It was partly up to the lighting designer Aideen Malone (who is also nominated for an Olivier alongside the video designer Roland Horvath and sound designer Adam Fisher) to bring the trees to life. “It was no small feat,” she says with a smile. “When I go for a dog walk in the woods, I can no longer see woodland in the same way. I’ve never worked on a project that was so organic and so reliant on the build and on lighting to make it work. Tom was afraid there wouldn’t be enough foliage; I was afraid there would be too much.”
Her backlighting creates great shafts of light that pierce the space, and deep shadows and smoke that surround the characters. But even with those transforming effects, the level of detail is astonishing. The trees are made from metal and fibreglass, with extravagant foliage attached. To create the patterns of the bark, Richard Nutbourne, of Scenic Studio, went out into real woods to cast moulds. The care seeps down to every level. Grandmother’s house, where Red and her grandmother are eaten by the wolf before emerging dripping with stage gore, has a Neighbourhood Watch sticker on the outside, fairytale ornaments in each window and a broken CCTV camera on the porch.
Nowhere is the attention more precise than in the puppets designed by Cheryl “Chuck” Brown and Max Humphries, with Scutt. Humphries has known Scutt since their training at the Royal Welsh College of Music and Drama, where Brown also studied. They’ve been making puppets together for 20 years as Unit 9, and this is their second Into the Woods (the first was at the Châtelet in Paris in 2014) so they are well aware of the pitfalls.
They know, for example, that there are websites devoted to “Low-Budget Milky Whites” and “Cursed Milky Whites” – studies of the cows that have failed. When Scutt came up with the idea of making the character a much-loved toy, manipulated by Jo Foster who plays Jack (Olivier nominated for best actor in a supporting role in a musical), they used all their ingenuity to make sure the concept was a success.

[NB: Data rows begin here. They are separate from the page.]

/-! ### §3: presenting an edge-like subgroup inside a given verticial host through a branch -/

/-- **Presentation of an edge-like subgroup inside a verticial host, through a branch** (§3, modulo
Thm 3.7 (iii) at `𝒢`): if `L` is edge-like (edge `e`), `H` is verticial at `v`, `L ≤ H`, and
`φ : Π_v → π₁^temp(𝒢)` is ANY verticial homomorphism at `v`, then for some branch `b` of `e` abutting to
`v` and some `x ∈ π₁^temp(𝒢)`: `H = x·φ(Π_v)·x⁻¹` and `L = x·φ(Π_b)·x⁻¹`.  (The host `H ⊇ L` is one of the
two LEMMA-E hosts `gᵢ·φ_{uᵢ}(Π_{uᵢ})·gᵢ⁻¹` of `L = gᵢ·φ_{uᵢ}(Π_{bᵢ})·gᵢ⁻¹`, "precisely two"; its vertex is
`v` by Thm 3.7 (ii); and `φ_v`, `φ` differ by an inner automorphism, Prop 3.2.)
[cite: MochizukiSemiAnbd2006, Thm 3.7 (i)–(iii), pp. 40–41] -/
theorem exists_branch_presentation_of_edgeLike_le_verticialAt (h : CompactInVerticialAt 𝒢)
    (h𝒢 : 𝒢.Thm37Hypotheses) (hG : 𝒢.graph.IsGraph) (c : TemperedPiChart 𝒢) {e : 𝒢.graph.Edge}
    {v : 𝒢.graph.Vertex} {L H : Subgroup c.G} (hL : L ∈ edgeLikeSubgroups c e)
    (hH : H ∈ verticialSubgroups c v) (hLH : L ≤ H) (φ : 𝒢.Gv v →ₜ* c.G) (hφ : IsVerticialHom c v φ) :
    ∃ (b : 𝒢.graph.Branch) (hb : 𝒢.graph.abuts b = some v) (x : c.G), 𝒢.graph.edgeOf b = e ∧
      H = φ.toMonoidHom.range.map (MulAut.conj x).toMonoidHom ∧
      L = ((𝒢.branchSubgroup b v hb).map φ.toMonoidHom).map (MulAut.conj x).toMonoidHom := by
  classical
  have hVD := verticialDistinct_holds.{u}
  have hVI := verticialInjective_holds.{u}
  haveI := TemperedPiChart.t2Space c
  have hΦ' : ∀ w : 𝒢.graph.Vertex, ∃ ψ : 𝒢.Gv w →ₜ* c.G, IsVerticialHom c w ψ := by
    intro w
    obtain ⟨K, ψ, hψ, -⟩ := (hVI 𝒢 h𝒢 c w).1
    exact ⟨ψ, hψ⟩
  choose Φ hΦ using hΦ'
  -- the two branches of `e`, their vertices, and the two presentations of `L`
  obtain ⟨b₁, b₂, h12, h1e, h2e, -⟩ := 𝒢.graph.two_branches e
  obtain ⟨u₁, hb₁⟩ := Option.isSome_iff_exists.mp (hG.abuts_isSome b₁)
  obtain ⟨u₂, hb₂⟩ := Option.isSome_iff_exists.mp (hG.abuts_isSome b₂)
  have hL₁ : L ∈ edgeLikeSubgroups c (𝒢.graph.edgeOf b₁) := by rw [h1e]; exact hL
  have hL₂ : L ∈ edgeLikeSubgroups c (𝒢.graph.edgeOf b₂) := by rw [h2e]; exact hL
  obtain ⟨g₁, hLeq₁⟩ := edgeLike_eq_map_branchSubgroup c hb₁ hL₁ (Φ u₁) (hΦ u₁)
  obtain ⟨g₂, hLeq₂⟩ := edgeLike_eq_map_branchSubgroup c hb₂ hL₂ (Φ u₂) (hΦ u₂)
  set K₁ := (Φ u₁).toMonoidHom.range.map (MulAut.conj g₁).toMonoidHom with hK₁
  set K₂ := (Φ u₂).toMonoidHom.range.map (MulAut.conj g₂).toMonoidHom with hK₂
  have hK₁m : K₁ ∈ verticialSubgroups c u₁ :=
    conj_mem_verticialSubgroups c (range_mem_verticialSubgroups c (Φ u₁) (hΦ u₁)) g₁
  have hK₂m : K₂ ∈ verticialSubgroups c u₂ :=
    conj_mem_verticialSubgroups c (range_mem_verticialSubgroups c (Φ u₂) (hΦ u₂)) g₂
  have hLK₁ : L ≤ K₁ := by rw [hLeq₁]; exact Subgroup.map_mono (Subgroup.map_le_range _ _)
  have hLK₂ : L ≤ K₂ := by rw [hLeq₂]; exact Subgroup.map_mono (Subgroup.map_le_range _ _)
  haveI := infinite_of_mem_edgeLikeSubgroups hVI h𝒢 c hL
  have hLne : L ≠ ⊥ := fun h0 => by
    rw [h0] at this
    exact not_finite (⊥ : Subgroup c.G)
  have hKK : K₁ ≠ K₂ := by
    intro hKK
    refine h12 (branch_eq_of_hosts_eq hVD hVI h𝒢 c Φ hΦ hLne hb₁ hb₂ g₁ g₂ ?_ ?_ hKK)
    · rw [← hLeq₁]
    · rw [← hLeq₂]
  -- "precisely two": the host `H` is `K₁` or `K₂`
  have hLc : IsCompact (L : Set c.G) := isCompact_of_mem_edgeLikeSubgroups c hL
  obtain ⟨honly, -⟩ := (h h𝒢 c L hLc).2 hLne u₁ u₂ K₁ K₂ hK₁m hK₂m hKK hLK₁ hLK₂
  -- from `H = gᵢ·φ_{uᵢ}(Π_{uᵢ})·gᵢ⁻¹`: `uᵢ = v`, and re-presentation through `φ`
  have key : ∀ {u : 𝒢.graph.Vertex} {b : 𝒢.graph.Branch} (hb : 𝒢.graph.abuts b = some u) (g : c.G),
      𝒢.graph.edgeOf b = e →
      L = ((𝒢.branchSubgroup b u hb).map (Φ u).toMonoidHom).map (MulAut.conj g).toMonoidHom →
      H = (Φ u).toMonoidHom.range.map (MulAut.conj g).toMonoidHom →
      ∃ (b : 𝒢.graph.Branch) (hb : 𝒢.graph.abuts b = some v) (x : c.G), 𝒢.graph.edgeOf b = e ∧
        H = φ.toMonoidHom.range.map (MulAut.conj x).toMonoidHom ∧
        L = ((𝒢.branchSubgroup b v hb).map φ.toMonoidHom).map (MulAut.conj x).toMonoidHom := by
    intro u b hb g hbe hLe hHe
    -- the vertex of the host is `v` (Thm 3.7 (ii), clause 1)
    have huv : u = v := by
      by_contra huv
      have h0 := (hVD 𝒢 h𝒢 c).1 u v _ H
        (conj_mem_verticialSubgroups c (range_mem_verticialSubgroups c (Φ u) (hΦ u)) g) hH huv
      rw [← hHe, Subgroup.relIndex_self] at h0
      exact one_ne_zero h0
    subst huv
    -- `φ_u` and `φ` differ by an inner automorphism (Prop 3.2)
    obtain ⟨y, hy⟩ : ∃ y : c.G, ∀ a, y * Φ u a * y⁻¹ = φ a := by
      obtain ⟨i⟩ := hΦ u
      obtain ⟨i'⟩ := hφ
      obtain ⟨y, hy, -⟩ := BTemp.exists_conj_of_natTrans c.isTempered (Φ u) φ (i.symm ≪≫ i').hom
      exact ⟨y, hy⟩
    have hrange : φ.toMonoidHom.range = (Φ u).toMonoidHom.range.map (MulAut.conj y).toMonoidHom :=
      range_eq_map_conj_of_conj_eq c (Φ u) φ y hy
    have hS : (𝒢.branchSubgroup b u hb).map φ.toMonoidHom =
        ((𝒢.branchSubgroup b u hb).map (Φ u).toMonoidHom).map (MulAut.conj y).toMonoidHom :=
      map_eq_map_conj_of_conj_eq (Φ u) φ y hy _
    refine ⟨b, hb, g * y⁻¹, hbe, ?_, ?_⟩
    · rw [hrange, map_conj_map_conj, inv_mul_cancel_right]
      exact hHe
    · rw [hS, map_conj_map_conj, inv_mul_cancel_right]
      exact hLe
  rcases honly v H hH hLH with hH₁ | hH₂
  · exact key hb₁ g₁ h1e hLeq₁ hH₁
  · exact key hb₂ g₂ h2e hLeq₂ hH₂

Brown found an old teddy bear plush fabric to cover the structure, and then applied every stain by hand. “We also ran it through the rock polisher,” she says. “And added some teabags.” The problem, explains Humphries, was “to make it look completely worn and falling apart but actually have it handcrafted and strong enough to last the entire tour.”

‘The care seeps down to every level’: Gracie McGonigal, playing Little Red Ridinghood, gets ready backstage
His responsibility is mainly the mechanics, which came into play when crafting the birds who talk to Cinderella and which were built with reprogrammed mechanisms from a twitching cat toy. The robin that sits on Cinderella’s hand was one of the smallest puppets they have ever made, with fine wheels built into its body so the act of stroking it makes the head turn and tail flutter. Brown delicately painted its felt wings. “That’s not going to be visible to anyone in the audience, but it is going to be visible to Cinderella when she picks it up,” says Humphries. “It builds a richness into the world that makes the character or the prop more believable.”
From the start Scutt wanted his designs to be clear so that the audience understands what is going on. “It sounds strange to say this, but I almost don’t mind what it ends up looking like. I am more interested in making sure that the ideas are connected across the whole project.”
His costumes are textured and unusually real; the Baker and his wife get grubbier and tattier during their three nights in the woods. “It’s easy to produce a fairytale image that doesn’t have root in the person. We need to show that degradation and that journey so you connect and emphasise with the characters and what they are going through. Our intention was to hand over to the company all these little signposts that gave them something to root the characters in.”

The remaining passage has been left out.